> [WORK INSTRUCTIONS]: Each line of the entries that mentions the string "with" needs to be reported.

> [ENTRIES SHOWN]:
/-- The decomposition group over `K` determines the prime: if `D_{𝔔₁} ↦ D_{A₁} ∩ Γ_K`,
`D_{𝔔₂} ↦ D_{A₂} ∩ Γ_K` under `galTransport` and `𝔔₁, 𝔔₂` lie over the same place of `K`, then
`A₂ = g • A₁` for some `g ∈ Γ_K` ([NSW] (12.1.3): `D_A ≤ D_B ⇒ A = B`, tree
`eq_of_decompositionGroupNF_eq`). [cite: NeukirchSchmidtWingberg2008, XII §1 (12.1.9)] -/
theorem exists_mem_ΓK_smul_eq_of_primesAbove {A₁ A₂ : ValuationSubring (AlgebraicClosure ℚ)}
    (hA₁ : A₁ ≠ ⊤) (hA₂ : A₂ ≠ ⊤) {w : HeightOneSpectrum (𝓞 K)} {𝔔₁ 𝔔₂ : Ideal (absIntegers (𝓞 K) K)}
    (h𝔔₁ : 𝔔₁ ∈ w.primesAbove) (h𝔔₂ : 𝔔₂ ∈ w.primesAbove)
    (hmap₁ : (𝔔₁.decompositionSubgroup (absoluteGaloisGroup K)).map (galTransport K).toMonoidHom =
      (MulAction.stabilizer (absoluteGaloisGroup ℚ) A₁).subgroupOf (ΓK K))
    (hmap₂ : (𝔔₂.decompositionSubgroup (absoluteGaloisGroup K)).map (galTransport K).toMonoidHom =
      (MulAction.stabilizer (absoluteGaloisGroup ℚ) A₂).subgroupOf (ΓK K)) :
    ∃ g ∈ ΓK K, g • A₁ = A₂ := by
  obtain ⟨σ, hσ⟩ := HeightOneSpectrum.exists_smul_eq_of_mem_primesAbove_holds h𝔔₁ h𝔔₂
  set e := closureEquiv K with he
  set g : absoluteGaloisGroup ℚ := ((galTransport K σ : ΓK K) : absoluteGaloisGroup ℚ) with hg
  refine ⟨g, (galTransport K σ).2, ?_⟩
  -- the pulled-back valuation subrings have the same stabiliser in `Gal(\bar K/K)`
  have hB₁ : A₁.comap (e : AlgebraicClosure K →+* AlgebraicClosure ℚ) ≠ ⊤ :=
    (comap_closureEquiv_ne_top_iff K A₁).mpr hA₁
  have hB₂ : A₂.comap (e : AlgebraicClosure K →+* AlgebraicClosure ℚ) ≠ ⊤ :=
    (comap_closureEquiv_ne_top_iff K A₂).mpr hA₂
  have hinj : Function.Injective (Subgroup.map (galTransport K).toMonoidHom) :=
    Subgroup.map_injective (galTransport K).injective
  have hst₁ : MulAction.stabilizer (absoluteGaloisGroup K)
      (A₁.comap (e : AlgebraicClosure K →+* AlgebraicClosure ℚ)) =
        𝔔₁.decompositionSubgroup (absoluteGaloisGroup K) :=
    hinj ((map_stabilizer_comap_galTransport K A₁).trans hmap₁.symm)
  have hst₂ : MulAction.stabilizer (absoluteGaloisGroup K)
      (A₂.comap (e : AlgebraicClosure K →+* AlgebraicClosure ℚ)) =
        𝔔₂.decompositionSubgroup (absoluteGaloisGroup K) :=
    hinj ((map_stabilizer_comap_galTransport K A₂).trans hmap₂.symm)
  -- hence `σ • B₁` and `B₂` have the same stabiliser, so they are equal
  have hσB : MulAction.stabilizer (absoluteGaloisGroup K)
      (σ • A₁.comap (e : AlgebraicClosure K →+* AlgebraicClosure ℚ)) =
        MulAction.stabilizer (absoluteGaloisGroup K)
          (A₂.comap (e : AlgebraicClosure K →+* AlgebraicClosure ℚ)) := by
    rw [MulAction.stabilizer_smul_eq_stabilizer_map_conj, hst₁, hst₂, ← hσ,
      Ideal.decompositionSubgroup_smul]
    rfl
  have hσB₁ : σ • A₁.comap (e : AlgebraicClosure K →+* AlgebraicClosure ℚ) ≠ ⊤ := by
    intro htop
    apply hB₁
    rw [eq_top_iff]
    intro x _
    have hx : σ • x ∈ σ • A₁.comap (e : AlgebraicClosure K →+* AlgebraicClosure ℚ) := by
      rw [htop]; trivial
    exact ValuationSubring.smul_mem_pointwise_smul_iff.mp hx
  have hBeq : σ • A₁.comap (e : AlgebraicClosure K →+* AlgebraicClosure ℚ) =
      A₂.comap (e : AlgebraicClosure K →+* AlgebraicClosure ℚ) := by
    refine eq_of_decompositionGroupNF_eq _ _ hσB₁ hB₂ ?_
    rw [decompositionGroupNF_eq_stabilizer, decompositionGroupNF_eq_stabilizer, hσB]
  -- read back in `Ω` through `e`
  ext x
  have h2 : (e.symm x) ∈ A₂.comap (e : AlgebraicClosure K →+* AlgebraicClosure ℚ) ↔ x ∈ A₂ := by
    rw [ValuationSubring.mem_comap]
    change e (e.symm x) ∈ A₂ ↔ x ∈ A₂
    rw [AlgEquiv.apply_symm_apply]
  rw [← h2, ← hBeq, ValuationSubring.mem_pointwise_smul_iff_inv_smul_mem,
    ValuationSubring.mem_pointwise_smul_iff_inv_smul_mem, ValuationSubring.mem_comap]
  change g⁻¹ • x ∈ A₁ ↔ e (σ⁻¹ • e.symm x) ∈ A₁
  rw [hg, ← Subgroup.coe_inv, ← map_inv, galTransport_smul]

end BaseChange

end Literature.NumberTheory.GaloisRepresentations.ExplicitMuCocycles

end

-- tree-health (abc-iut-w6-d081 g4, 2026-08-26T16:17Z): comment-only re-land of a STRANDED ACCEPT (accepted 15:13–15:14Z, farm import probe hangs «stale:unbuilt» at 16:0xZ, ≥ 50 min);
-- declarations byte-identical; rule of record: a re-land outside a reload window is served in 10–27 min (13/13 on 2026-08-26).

> [RESPONSE]:
  set e := closureEquiv K with he
  set g : absoluteGaloisGroup ℚ := ((galTransport K σ : ΓK K) : absoluteGaloisGroup ℚ) with hg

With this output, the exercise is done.